import Summits.Ventures.DiscreteObjects.Hadamard.ConferenceGraph333Order82
import Summits.Ventures.DiscreteObjects.Hadamard.ConferenceGraph333PGroupFixed

/-!
# Involutions of srg(333,166,82,83) commuting with elements of order `41` or `37`: fixed sets (kernel)

Framing: lottery ticket; floor = certified bounds/negative ranges.  Cell pub-namedobj (venture DiscreteObjects),
target (H) = `H(668)`, hadamard gen 31.  Local structure of the centralisers of the large primes, continuing gen 30's
`ConferenceGraph333Centralizer83` (an involution commuting with an element of order `83` fixes exactly one vertex):
* `order82_of_commuting` — `ρ⁴¹ = 1`, `τ² = 1`, `ρτ = τρ` ⇒ `(ρτ)⁸² = 1`, `(ρτ)⁴¹ = τ`, `(ρτ)² = ρ²`;
* **`involution_centralizing_order41_fixed_one`** — an involution `τ` commuting with an automorphism `ρ` of order `41` fixes
  EXACTLY ONE vertex, and so does `ρτ` (the order-`82` cycle type `82⁴·2²·1¹` of `ConferenceGraph333Order82`, which rests on the
  gen-31 involution bound `f ≤ 149`: under the old bound `165` the type `82²·41⁴·2²·1` with `#Fix τ = 165` was not excluded);
* **`involution_centralizing_order37_fixed`** — an involution `τ` commuting with an automorphism `ρ` of order `37` fixes EXACTLY
  `37` vertices (`Fix τ` is `⟨ρ⟩`-invariant and `ρ` is fixed-point-free, so `37 ∣ #Fix τ` by the `p`-group congruence of
  `ConferenceGraph333PGroupFixed`; with `#Fix τ ≡ 1 (mod 4)`, `#Fix τ ≤ 149`), and **`involution_centralizing_order37_fixed_orbit`** —
  these `37` vertices form ONE `⟨ρ⟩`-orbit.
So in a hypothetical Aut(srg(333,166,82,83)): `C(ρ₈₃) ∋ τ ⇒ #Fix τ = 1` (gen 30), `C(ρ₄₁) ∋ τ ⇒ #Fix τ = 1`, `C(ρ₃₇) ∋ τ ⇒ Fix τ` = one
`ρ₃₇`-orbit.  WORDS: structure of a HYPOTHETICAL object (nothing about H(668) is excluded); ours (PROVISIONAL).
No `sorry`, no new definitions.
-/

namespace Summit.Ventures.DiscreteObjects.Hadamard

open Finset

section centralizers
variable {V : Type*} [Fintype V] [DecidableEq V]

omit [Fintype V] [DecidableEq V] in
/-- `σ = ρτ` has order dividing `82` when `ρ⁴¹ = 1`, `τ² = 1` and they commute: `σ⁸² = 1`, `σ⁴¹ = τ`, `σ² = ρ²`. -/
theorem order82_of_commuting (ρ τ : Equiv.Perm V) (hρ : ρ ^ 41 = 1) (hτ : τ ^ 2 = 1) (hc : ρ * τ = τ * ρ) :
    (ρ * τ) ^ 82 = 1 ∧ (ρ * τ) ^ 41 = τ ∧ (ρ * τ) ^ 2 = ρ ^ 2 := by
  have hcomm : Commute ρ τ := hc
  refine ⟨?_, ?_, ?_⟩
  · rw [hcomm.mul_pow, show (82 : ℕ) = 41 * 2 by norm_num, pow_mul, hρ, one_pow, one_mul, pow_mul', hτ, one_pow]
  · rw [hcomm.mul_pow, hρ, one_mul, show (41 : ℕ) = 2 * 20 + 1 by norm_num, pow_succ, pow_mul, hτ, one_pow, one_mul]
  · rw [hcomm.mul_pow, hτ, mul_one]

/-- **An involution commuting with an automorphism of order `41` fixes exactly one vertex** (and so does their product,
an element of order `82`). -/
theorem involution_centralizing_order41_fixed_one (hV : Fintype.card V = 333) (A : Matrix V V ℤ)
    (h01 : ∀ x y, A x y = 0 ∨ A x y = 1) (hsymm : ∀ x y, A y x = A x y) (hdiag : ∀ x, A x x = 0)
    (hk : ∀ x, ∑ y, A x y = 166) (hsrg : ∀ x y, ∑ z, A x z * A z y = 83 * (1 + (if x = y then 1 else 0)) - A x y)
    (ρ τ : Equiv.Perm V) (hρ : ρ ^ 41 = 1) (hρ1 : ρ ≠ 1) (hτ : τ ^ 2 = 1) (hτ1 : τ ≠ 1) (hc : ρ * τ = τ * ρ)
    (hAρ : ∀ x y, A (ρ x) (ρ y) = A x y) (hAτ : ∀ x y, A (τ x) (τ y) = A x y) :
    (univ.filter fun x => τ x = x).card = 1 ∧ (univ.filter fun x => (ρ * τ) x = x).card = 1 := by
  obtain ⟨h82, h41, h2⟩ := order82_of_commuting ρ τ hρ hτ hc
  have hρ2 : ρ ^ 2 ≠ 1 := fun h => hρ1 (by
    have e : ρ ^ 41 = (ρ ^ 2) ^ 20 * ρ := by rw [← pow_mul, ← pow_succ]
    rw [h, one_pow, one_mul, hρ] at e
    exact e.symm)
  have hAσ : ∀ x y, A ((ρ * τ) x) ((ρ * τ) y) = A x y := fun x y => by
    rw [Equiv.Perm.mul_apply, Equiv.Perm.mul_apply, hAρ, hAτ]
  obtain ⟨hf1, -, hf41⟩ := aut_order82_cycle_type hV A h01 hsymm hdiag hk hsrg (ρ * τ) h82 (by rw [h41]; exact hτ1)
    (by rw [h2]; exact hρ2) hAσ
  rw [h41] at hf41
  exact ⟨hf41, hf1⟩

/-- **An involution commuting with an automorphism of order `37` fixes exactly `37` vertices.** -/
theorem involution_centralizing_order37_fixed (hV : Fintype.card V = 333) (A : Matrix V V ℤ)
    (h01 : ∀ x y, A x y = 0 ∨ A x y = 1) (hsymm : ∀ x y, A y x = A x y) (hdiag : ∀ x, A x x = 0)
    (hk : ∀ x, ∑ y, A x y = 166) (hsrg : ∀ x y, ∑ z, A x z * A z y = 83 * (1 + (if x = y then 1 else 0)) - A x y)
    (ρ τ : Equiv.Perm V) (hρ : ρ ^ 37 = 1) (hρ1 : ρ ≠ 1) (hτ : τ ^ 2 = 1) (hτ1 : τ ≠ 1) (hc : ρ * τ = τ * ρ)
    (hAρ : ∀ x y, A (ρ x) (ρ y) = A x y) (hAτ : ∀ x y, A (τ x) (τ y) = A x y) :
    (univ.filter fun x => τ x = x).card = 37 := by
  -- ρ is fixed-point-free (order-37 window)
  obtain ⟨-, -, -, -, -, -, -, w37, -, -⟩ :=
    aut_prime_windows_refined hV A h01 hsymm hdiag hk hsrg (by norm_num : Nat.Prime 37) (by norm_num) ρ hρ hρ1 hAρ
  have hF0 : (univ.filter fun x => ρ x = x).card = 0 := w37 rfl
  -- Fix τ is ⟨ρ⟩-invariant
  have hcomm : Commute ρ τ := hc
  have hS : ∀ g ∈ Subgroup.zpowers ρ, ∀ y ∈ (univ.filter fun x => τ x = x), g y ∈ (univ.filter fun x => τ x = x) := by
    intro g hg y hy
    obtain ⟨k, rfl⟩ := Subgroup.mem_zpowers_iff.mp hg
    rw [Finset.mem_filter] at hy ⊢
    refine ⟨Finset.mem_univ _, ?_⟩
    have e := congrArg (fun g : Equiv.Perm V => g y) (hcomm.zpow_left k).eq
    simp only [Equiv.Perm.mul_apply] at e
    rw [hy.2] at e
    exact e.symm
  haveI : Fact (Nat.Prime 37) := ⟨by norm_num⟩
  have hmod := pgroup_card_modEq_card_fixed (Subgroup.zpowers ρ)
    (isPGroup_zpowers_of_pow_eq_one ρ (p := 37) (e := 1) (by rw [pow_one]; exact hρ))
    (univ.filter fun x => ρ x = x) (mem_filter_fixed_iff_zpowers ρ) (univ.filter fun x => τ x = x) hS
  have hempty : (univ.filter fun x => ρ x = x) = ∅ := Finset.card_eq_zero.mp hF0
  rw [hempty, Finset.inter_empty, Finset.card_empty] at hmod
  have hdvd : 37 ∣ (univ.filter fun x => τ x = x).card := (Nat.modEq_zero_iff_dvd).mp hmod
  -- involution window
  have hinv : ∀ x, τ (τ x) = x := fun x => by
    have := congrArg (fun g : Equiv.Perm V => g x) hτ
    simpa [pow_two] using this
  obtain ⟨wm, wl⟩ := involution_window_149 hV A h01 hsymm hdiag hk hsrg τ hinv hτ1 hAτ
  omega

/-- **… and these `37` fixed vertices form one `⟨ρ⟩`-orbit.** -/
theorem involution_centralizing_order37_fixed_orbit (hV : Fintype.card V = 333) (A : Matrix V V ℤ)
    (h01 : ∀ x y, A x y = 0 ∨ A x y = 1) (hsymm : ∀ x y, A y x = A x y) (hdiag : ∀ x, A x x = 0)
    (hk : ∀ x, ∑ y, A x y = 166) (hsrg : ∀ x y, ∑ z, A x z * A z y = 83 * (1 + (if x = y then 1 else 0)) - A x y)
    (ρ τ : Equiv.Perm V) (hρ : ρ ^ 37 = 1) (hρ1 : ρ ≠ 1) (hτ : τ ^ 2 = 1) (hτ1 : τ ≠ 1) (hc : ρ * τ = τ * ρ)
    (hAρ : ∀ x y, A (ρ x) (ρ y) = A x y) (hAτ : ∀ x y, A (τ x) (τ y) = A x y) {y : V} (hy : τ y = y) :
    (univ.filter fun x => τ x = x) = (Finset.range 37).image (fun k => (ρ ^ k) y) := by
  have h37 := involution_centralizing_order37_fixed hV A h01 hsymm hdiag hk hsrg ρ τ hρ hρ1 hτ hτ1 hc hAρ hAτ
  obtain ⟨-, -, -, -, -, -, -, w37, -, -⟩ :=
    aut_prime_windows_refined hV A h01 hsymm hdiag hk hsrg (by norm_num : Nat.Prime 37) (by norm_num) ρ hρ hρ1 hAρ
  have hF0 : (univ.filter fun x => ρ x = x).card = 0 := w37 rfl
  have hρy : ρ y ≠ y := fun h => by
    have : y ∈ (univ.filter fun x => ρ x = x) := Finset.mem_filter.mpr ⟨Finset.mem_univ _, h⟩
    rw [Finset.card_eq_zero.mp hF0] at this
    exact Finset.notMem_empty y this
  have hcomm : Commute ρ τ := hc
  -- the orbit of y lies inside Fix τ
  have hsub : (Finset.range 37).image (fun k => (ρ ^ k) y) ⊆ (univ.filter fun x => τ x = x) := by
    intro z hz
    obtain ⟨k, -, rfl⟩ := Finset.mem_image.mp hz
    refine Finset.mem_filter.mpr ⟨Finset.mem_univ _, ?_⟩
    have e := congrArg (fun g : Equiv.Perm V => g y) (hcomm.pow_left k).eq
    simp only [Equiv.Perm.mul_apply] at e
    rw [hy] at e
    exact e.symm
  -- and has 37 elements
  have hcard : ((Finset.range 37).image (fun k => (ρ ^ k) y)).card = 37 := by
    rw [Finset.card_image_of_injOn (orbP_injOn ρ (by norm_num) hρ y hρy), Finset.card_range]
  exact (Finset.eq_of_subset_of_card_le hsub (by rw [h37, hcard])).symm

end centralizers

end Summit.Ventures.DiscreteObjects.Hadamard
------
> [WHAT NEEDS TO BE DONE] Above are the records; report each line in them that includes the word "hsub".

> [RESULT OF THE EXERCISE]
  have hsub : (Finset.range 37).image (fun k => (ρ ^ k) y) ⊆ (univ.filter fun x => τ x = x) := by
  exact (Finset.eq_of_subset_of_card_le hsub (by rw [h37, hcard])).symm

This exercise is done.